##### DATA SUPPLIED #####

import Mathlib
import Summits.AtomisticToContinuum.Crystallization.Theses.ExcessDecayLiouville

/-!
# Sketch — crux `PhononStability` (stmt-AtomisticToContinuum-9333), ideator 2, round 1

First checkable statements of the three crux ideas filed from this seat (no proofs; `sorry` only):

* card C `finite-range-label-transfer` : `phononStability_of_labelStability`,
  `labelStability_of_finiteRange`, `tailBound_hcp` (label pull-back; tail absorbed by a discrete
  Poincaré inequality on the hcp contact graph);
* card A `monomial-affine-vertex-window` : `hess_monomial_affine`, `arc_in_triangle`,
  `vertex_principle`, `hlab_scaling` (the LJ bond Hessian is affine in the monomials `r⁻¹⁴, r⁻⁸`;
  window-uniformity becomes a vertex principle; dilations are exact);
* card B `fourier-free-sos-certificate` : `sosForm_nonneg`, `stability_of_certificate`
  (a Gram / sum-of-squares certificate of finite differences in label space certifies the
  finite-range inequality at every window point dominating its rational minorant coefficients).

The `let`-abbreviations of the route (`Adm`, `Inner`, `Hess`) are copied verbatim as `def`s.
-/

noncomputable section

namespace Summit.AtomisticToContinuum.Crystallization.Cruxes.PhononStability.SketchIdeator2

open scoped BigOperators Classical
open Literature.MathematicalPhysics.StatisticalMechanics

/-- ambient space -/
abbrev E3 := EuclideanSpace ℝ (Fin 3)

/-- admissible cell (route `Adm`). -/
def Adm (A : E3 →L[ℝ] E3) : Prop :=
  ∃ R : E3 ≃ₗᵢ[ℝ] E3, ‖A - (97 / 100 : ℝ) • (R.toContinuousLinearEquiv : E3 →L[ℝ] E3)‖ ≤ 1 / 40

/-- hcp-like inner displacement (route `Inner`). -/
def Inner (t : Fin 2 → E3) (A : E3 →L[ℝ] E3) : Prop :=
  ‖t 1 - t 0 - A (barlowOffset 1 + layerNormal (Real.sqrt (2 / 3)))‖ ≤ 1 / 40

/-- LJ bond Hessian quadratic form (route `Hess`). -/
def Hess (e w : E3) : ℝ :=
  deriv (deriv lennardJones) ‖e‖ * (inner ℝ e w / ‖e‖) ^ 2 +
    deriv lennardJones ‖e‖ / ‖e‖ * (‖w‖ ^ 2 - (inner ℝ e w / ‖e‖) ^ 2)

/-! ## Labels (card C): sublattice index × integer coordinates in the hcp period lattice -/

/-- a site label: sublattice `m : Fin 2` and lattice coordinates `z : Fin 3 → ℤ`. -/
abbrev Label := Fin 2 × (Fin 3 → ℤ)

/-- the period-lattice vector with integer coordinates `z` (route `Λ`). -/
def latVec (z : Fin 3 → ℤ) : E3 :=
  (z 0 : ℝ) • triangularVec₁ 1 + (z 1 : ℝ) • triangularVec₂ 1 +
    (z 2 : ℝ) • layerNormal (2 * Real.sqrt (2 / 3))

/-- actual position of label `a` in the two-lattice with data `(t, A)`; its range is the route's
`Sites t A`, bijectively for admissible data. -/
def sitePos (t : Fin 2 → E3) (A : E3 →L[ℝ] E3) (a : Label) : E3 :=
  t a.1 + A (latVec a.2)

/-- label-space Hessian form, restricted to pairs whose ACTUAL distance satisfies `P`
(`P = ⊤`: full form; `(· ≤ rc)`: near field; `(rc < ·)`: far field). -/
def Hlab (P : ℝ → Prop) (t : Fin 2 → E3) (A : E3 →L[ℝ] E3) (w : Label → E3) : ℝ :=
  (∑' a : Label, ∑' b : Label,
      if a ≠ b ∧ P (dist (sitePos t A a) (sitePos t A b)) then
        Hess (sitePos t A a - sitePos t A b) (w a - w b) else 0) / 2

/-- label-space nearest-neighbour strain form (the typed left-hand side). -/
def Glab (t : Fin 2 → E3) (A : E3 →L[ℝ] E3) (w : Label → E3) : ℝ :=
  ∑' a : Label, ∑' b : Label,
    if dist (sitePos t A a) (sitePos t A b) ≤ 11 / 10 then ‖w a - w b‖ ^ 2 else 0

/-- the crux, pulled back to labels. -/
def LabelStability : Prop :=
  ∃ κ : ℝ, 0 < κ ∧ ∀ (t : Fin 2 → E3) (A : E3 →L[ℝ] E3), Adm A → Inner t A →
    ∀ w : Label → E3, (Function.support w).Finite →
      κ * Glab t A w ≤ Hlab (fun _ => True) t A w

/-- **C1 (label pull-back).** `sitePos t A` is a bijection `Label → Sites t A` for admissible
`(t, A)` (`A` invertible, the inner shift is off-lattice), so the typed `tsum`s over the subtype
`Sites t A` re-index to labels. -/
theorem phononStability_of_labelStability :
    LabelStability → Theses.ExcessDecayLiouville.PhononStability := by
  sorry

/-- finite-range stability with constant `κ` at actual cut-off `rc`. -/
def FiniteRangeStability (rc κ : ℝ) : Prop :=
  ∀ (t : Fin 2 → E3) (A : E3 →L[ℝ] E3), Adm A → Inner t A →
    ∀ w : Label → E3, (Function.support w).Finite →
      κ * Glab t A w ≤ Hlab (· ≤ rc) t A w

/-- tail bound: the far field beyond `rc` is `ε`-small relative to the NN strain form. -/
def TailBound (rc ε : ℝ) : Prop :=
  ∀ (t : Fin 2 → E3) (A : E3 →L[ℝ] E3), Adm A → Inner t A →
    ∀ w : Label → E3, (Function.support w).Finite →
      |Hlab (rc < ·) t A w| ≤ ε * Glab t A w

/-- **C2 (finite-range transfer).** `Hlab ⊤ = Hlab (· ≤ rc) + Hlab (rc < ·)` termwise, so a
finite-range constant `κ` and a tail constant `ε < κ` give the crux with `κ - ε`. -/
theorem labelStability_of_finiteRange {rc κ ε : ℝ} (hε : ε < κ)
    (h₁ : FiniteRangeStability rc κ) (h₂ : TailBound rc ε) : LabelStability := by
  sorry

/-- **C3 (discrete Poincaré / path lemma on the hcp contact graph, with the r⁻⁸ decay of the LJ
force constants).** For `|z| > 1.109`, `‖K(z)‖ = 7|z|⁻⁸ − 13|z|⁻¹⁴ ≤ 7|z|⁻⁸`, and
`∑_p ‖w(p+z) − w(p)‖² ≤ w(z)·G(w)` with `w(z) ≤ 0.4|z|² + O(|z|)` by spreading the telescoping
sum over zig-zag nearest-neighbour paths; summing the shells beyond `rc` gives `≈ 9/rc³`.
The constant `10` is the sketch value to be certified (rc = 4 ⇒ 0.16, rc = 5 ⇒ 0.08 < 0.277). -/
theorem tailBound_hcp (rc : ℝ) (hrc : 3 ≤ rc) : TailBound rc (10 / rc ^ 3) := by
  sorry

/-! ## Card A: affinity in the monomials, triangle enclosure, vertex principle, dilation exactness -/

/-- **A1.** On `e ≠ 0` the LJ bond Hessian is AFFINE in `(X, Y) = (‖e‖⁻¹⁴, ‖e‖⁻⁸)`:
`Hess e w = (14 X − 8 Y)(ê·w)² + (Y − X)‖w‖²` (from `V' = −r⁻¹³ + r⁻⁷`, `V'' = 13r⁻¹⁴ − 7r⁻⁸`). -/
theorem hess_monomial_affine (e w : E3) (he : e ≠ 0) :
    Hess e w = (14 * (‖e‖ ^ 14)⁻¹ - 8 * (‖e‖ ^ 8)⁻¹) * (inner ℝ e w / ‖e‖) ^ 2
      + ((‖e‖ ^ 8)⁻¹ - (‖e‖ ^ 14)⁻¹) * ‖w‖ ^ 2 := by
  sorry

/-- **A1' (cell pull-back).** With `e = A d` (intra-sublattice bonds are EXACTLY `A d`, `d` a fixed
reference vector; inter bonds are `A (d + σ)` with ONE shared `σ = A⁻¹ s`, `|σ| ≤ 0.0265`), the bond
Hessian in the pulled-back displacement `Aᵀ w` has the FIXED reference direction `d`; the cell enters
only through the scalars `14 r⁻¹⁶ − 8 r⁻¹⁰`, `r⁻⁸ − r⁻¹⁴` of `r = ‖A d‖` (and through `‖w‖²`, i.e. the
metric `(AᵀA)⁻¹` on the pulled-back side, a single matrix shared by all bonds). -/
theorem hess_pullback (A : E3 →L[ℝ] E3) (d w : E3) (h : A d ≠ 0) :
    Hess (A d) w = (14 * (‖A d‖ ^ 16)⁻¹ - 8 * (‖A d‖ ^ 10)⁻¹) *
        (inner ℝ d (ContinuousLinearMap.adjoint A w)) ^ 2
      + ((‖A d‖ ^ 8)⁻¹ - (‖A d‖ ^ 14)⁻¹) * ‖w‖ ^ 2 := by
  sorry

/-- **A2 (arc in triangle).** The monomial arc `r ↦ (r⁻¹⁴, r⁻⁸)` over `[r₁, r₂]` is the graph of the
concave function `Y = X^{4/7}`; it lies in the triangle spanned by its two endpoints and the
intersection `T` of the endpoint tangents (slopes `(4/7) rᵢ⁶`). -/
theorem arc_in_triangle (r₁ r₂ : ℝ) (h₁ : 0 < r₁) (h₁₂ : r₁ < r₂) :
    ∃ T : ℝ × ℝ, ∀ r ∈ Set.Icc r₁ r₂,
      (((r ^ 14)⁻¹, (r ^ 8)⁻¹) : ℝ × ℝ) ∈
        convexHull ℝ ({((r₁ ^ 14)⁻¹, (r₁ ^ 8)⁻¹), ((r₂ ^ 14)⁻¹, (r₂ ^ 8)⁻¹), T} : Set (ℝ × ℝ)) := by
  sorry

/-- **A3 (vertex principle = concavity of the stability constant in affinely entering
coefficients).** If the form at parameter `p` is the `θ`-barycentre of the vertex forms and every
vertex form dominates `κ • G`, so does the form at `p`. (Trivial; it is what turns window-uniformity
into finitely many constant-coefficient problems once A1/A2 make the dependence affine.) -/
theorem vertex_principle {ι P W : Type*} [Fintype ι] (H : P → W → ℝ) (G : W → ℝ)
    (vert : ι → P) (κ : ℝ) (hv : ∀ i w, κ * G w ≤ H (vert i) w)
    (p : P) (θ : ι → ℝ) (hθ : ∀ i, 0 ≤ θ i) (hθ₁ : ∑ i, θ i = 1)
    (haff : ∀ w, H p w = ∑ i, θ i * H (vert i) w) :
    ∀ w, κ * G w ≤ H p w := by
  sorry

/-- the `r⁻¹⁴` piece of the label form: `X · (14 (ê·Δw)² − ‖Δw‖²)` summed over bonds. -/
def H14 (t : Fin 2 → E3) (A : E3 →L[ℝ] E3) (w : Label → E3) : ℝ :=
  (∑' a : Label, ∑' b : Label, if a ≠ b then
      (‖sitePos t A a - sitePos t A b‖ ^ 14)⁻¹ *
        (14 * (inner ℝ (sitePos t A a - sitePos t A b) (w a - w b) /
              ‖sitePos t A a - sitePos t A b‖) ^ 2 - ‖w a - w b‖ ^ 2) else 0) / 2

/-- the `r⁻⁸` piece of the label form: `Y · (‖Δw‖² − 8 (ê·Δw)²)` summed over bonds. -/
def H8 (t : Fin 2 → E3) (A : E3 →L[ℝ] E3) (w : Label → E3) : ℝ :=
  (∑' a : Label, ∑' b : Label, if a ≠ b then
      (‖sitePos t A a - sitePos t A b‖ ^ 8)⁻¹ *
        (‖w a - w b‖ ^ 2 - 8 * (inner ℝ (sitePos t A a - sitePos t A b) (w a - w b) /
              ‖sitePos t A a - sitePos t A b‖) ^ 2) else 0) / 2

/-- **A4 (dilation exactness).** Under the JOINT scaling `(t, A) ↦ (l • t, l • A)` (which moves
along a chord of the window through the origin of scalings) the full label form is
`l⁻¹⁴ H14 + l⁻⁸ H8`; after division by `l⁻⁸` it is affine in `ψ = l⁻⁶`, and `ψ ↦ ψ H14 + H8 − κ ψ^{-4/3} G`
is operator-concave, so the inequality on a scaling segment follows from its two endpoints:
only the boundary of the window binds in the dilation direction. -/
theorem hlab_scaling (t : Fin 2 → E3) (A : E3 →L[ℝ] E3) (w : Label → E3) (l : ℝ) (hl : 0 < l)
    (hsep : ∀ a b : Label, a ≠ b → sitePos t A a ≠ sitePos t A b) :
    Hlab (fun _ => True) (l • t) (l • A) w = (l ^ 14)⁻¹ * H14 t A w + (l ^ 8)⁻¹ * H8 t A w := by
  sorry

/-! ## Card B: Gram / sum-of-squares certificates of finite differences (Fourier-free) -/

/-- a stencil element `(m, n, ℓ)`: the finite difference `w (n, p + ℓ) − w (m, p)` at cell `p`. -/
abbrev StencilElem := Fin 2 × Fin 2 × (Fin 3 → ℤ)

/-- the finite-difference operator of a stencil element. -/
def sdiff (b : StencilElem) (w : Label → E3) (p : Fin 3 → ℤ) : E3 :=
  w (b.2.1, p + b.2.2) - w (b.1, p)

/-- Gram (sum-of-squares) form of a block matrix `X` over the stencil `S`:
`∑_p ∑_{b,b' ∈ S} ⟨Δ_b w(p), X_{bb'} Δ_{b'} w(p)⟩`. -/
def sosForm (S : Finset StencilElem) (X : StencilElem → StencilElem → (E3 →L[ℝ] E3))
    (w : Label → E3) : ℝ :=
  ∑' p : Fin 3 → ℤ, ∑ b ∈ S, ∑ b' ∈ S, inner ℝ (sdiff b w p) (X b b' (sdiff b' w p))

/-- positive semidefiniteness of the Gram block matrix (in Lean: exhibit `X = Lᵀ L` over `ℚ`). -/
def GramPSD (S : Finset StencilElem) (X : StencilElem → StencilElem → (E3 →L[ℝ] E3)) : Prop :=
  ∀ v : StencilElem → E3, 0 ≤ ∑ b ∈ S, ∑ b' ∈ S, inner ℝ (v b) (X b b' (v b'))

/-- translation-invariant bond form with one quadratic map per stencil element (coefficients
`K b : E3 → ℝ`, e.g. the true `fun v ↦ Hess (bond vector) v` or a rational minorant). -/
def bondForm (S : Finset StencilElem) (K : StencilElem → E3 → ℝ) (w : Label → E3) : ℝ :=
  (∑' p : Fin 3 → ℤ, ∑ b ∈ S, K b (sdiff b w p)) / 2

/-- NN strain form over the NN stencil `S₁` (the typed left-hand side in label space). -/
def GlabS (S₁ : Finset StencilElem) (w : Label → E3) : ℝ :=
  ∑' p : Fin 3 → ℤ, ∑ b ∈ S₁, ‖sdiff b w p‖ ^ 2

/-- **B1 (soundness of Gram forms).** -/
theorem sosForm_nonneg (S : Finset StencilElem) (X : StencilElem → StencilElem → (E3 →L[ℝ] E3))
    (hX : GramPSD S X) (w : Label → E3) (hw : (Function.support w).Finite) :
    0 ≤ sosForm S X w := by
  sorry

/-- the true LJ bond coefficients at window point `(t, A)`: bond vector of stencil element
`(m, n, ℓ)` is `sitePos (n, ℓ) − sitePos (m, 0)`. -/
def Ktrue (t : Fin 2 → E3) (A : E3 →L[ℝ] E3) (b : StencilElem) (v : E3) : ℝ :=
  Hess (sitePos t A (b.2.1, b.2.2) - sitePos t A (b.1, 0)) v

/-- **B2 (certificate ⇒ stability at every dominated window point).** An SOS identity for MINORANT
coefficients `Kmin` (rational in practice), `bondForm S Kmin − κ·G = sosForm S X` with `X ⪰ 0`,
certifies `κ·G ≤ bondForm S (Ktrue t A)` at every `(t, A)` whose true bond Hessians dominate the
minorants — no Brillouin zone, no eigenvalues: an identity of quadratic expressions plus `Lᵀ L`. -/
theorem stability_of_certificate (S S₁ : Finset StencilElem) (Kmin : StencilElem → E3 → ℝ)
    (X : StencilElem → StencilElem → (E3 →L[ℝ] E3)) (κ : ℝ) (hX : GramPSD S X)
    (hid : ∀ w : Label → E3, (Function.support w).Finite →
      bondForm S Kmin w - κ * GlabS S₁ w = sosForm S X w)
    (t : Fin 2 → E3) (A : E3 →L[ℝ] E3)
    (hdom : ∀ b ∈ S, ∀ v : E3, Kmin b v ≤ Ktrue t A b v) :
    ∀ w : Label → E3, (Function.support w).Finite →
      κ * GlabS S₁ w ≤ bondForm S (Ktrue t A) w := by
  sorry

/-- **B3 (bookkeeping, joins B with C).** With `S` = the label bonds of actual length `≤ rc` and
`S₁` = those of length `≤ 11/10` at `(t, A)` (both sets are CONSTANT over the admissible window:
NN lengths lie in `[0.92, 1.02]`, the second shell starts above `1.31`), the stencil forms are the
label forms of card C. -/
theorem bondForm_eq_Hlab (rc : ℝ) (S S₁ : Finset StencilElem) (t : Fin 2 → E3) (A : E3 →L[ℝ] E3)
    (hS : ∀ b : StencilElem, b ∈ S ↔
      (b.1, (0 : Fin 3 → ℤ)) ≠ ((b.2.1, b.2.2) : Label) ∧
        dist (sitePos t A (b.1, 0)) (sitePos t A (b.2.1, b.2.2)) ≤ rc)
    (hS₁ : ∀ b : StencilElem, b ∈ S₁ ↔
        dist (sitePos t A (b.1, 0)) (sitePos t A (b.2.1, b.2.2)) ≤ 11 / 10)
    (w : Label → E3) (hw : (Function.support w).Finite) :
    bondForm S (Ktrue t A) w = Hlab (· ≤ rc) t A w ∧ GlabS S₁ w = Glab t A w := by
  sorry

end Summit.AtomisticToContinuum.Crystallization.Cruxes.PhononStability.SketchIdeator2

#####

◆ **EXERCISE**:
Among the records above, repeat exactly the line with "8 Y)(ê·w)² +", the line with "graph of the", and every line in between, and only those.

◆ **PROBLEM SOLUTION**:
`Hess e w = (14 X − 8 Y)(ê·w)² + (Y − X)‖w‖²` (from `V' = −r⁻¹³ + r⁻⁷`, `V'' = 13r⁻¹⁴ − 7r⁻⁸`). -/
theorem hess_monomial_affine (e w : E3) (he : e ≠ 0) :
    Hess e w = (14 * (‖e‖ ^ 14)⁻¹ - 8 * (‖e‖ ^ 8)⁻¹) * (inner ℝ e w / ‖e‖) ^ 2
      + ((‖e‖ ^ 8)⁻¹ - (‖e‖ ^ 14)⁻¹) * ‖w‖ ^ 2 := by
  sorry

/-- **A1' (cell pull-back).** With `e = A d` (intra-sublattice bonds are EXACTLY `A d`, `d` a fixed
reference vector; inter bonds are `A (d + σ)` with ONE shared `σ = A⁻¹ s`, `|σ| ≤ 0.0265`), the bond
Hessian in the pulled-back displacement `Aᵀ w` has the FIXED reference direction `d`; the cell enters
only through the scalars `14 r⁻¹⁶ − 8 r⁻¹⁰`, `r⁻⁸ − r⁻¹⁴` of `r = ‖A d‖` (and through `‖w‖²`, i.e. the
metric `(AᵀA)⁻¹` on the pulled-back side, a single matrix shared by all bonds). -/
theorem hess_pullback (A : E3 →L[ℝ] E3) (d w : E3) (h : A d ≠ 0) :
    Hess (A d) w = (14 * (‖A d‖ ^ 16)⁻¹ - 8 * (‖A d‖ ^ 10)⁻¹) *
        (inner ℝ d (ContinuousLinearMap.adjoint A w)) ^ 2
      + ((‖A d‖ ^ 8)⁻¹ - (‖A d‖ ^ 14)⁻¹) * ‖w‖ ^ 2 := by
  sorry

/-- **A2 (arc in triangle).** The monomial arc `r ↦ (r⁻¹⁴, r⁻⁸)` over `[r₁, r₂]` is the graph of the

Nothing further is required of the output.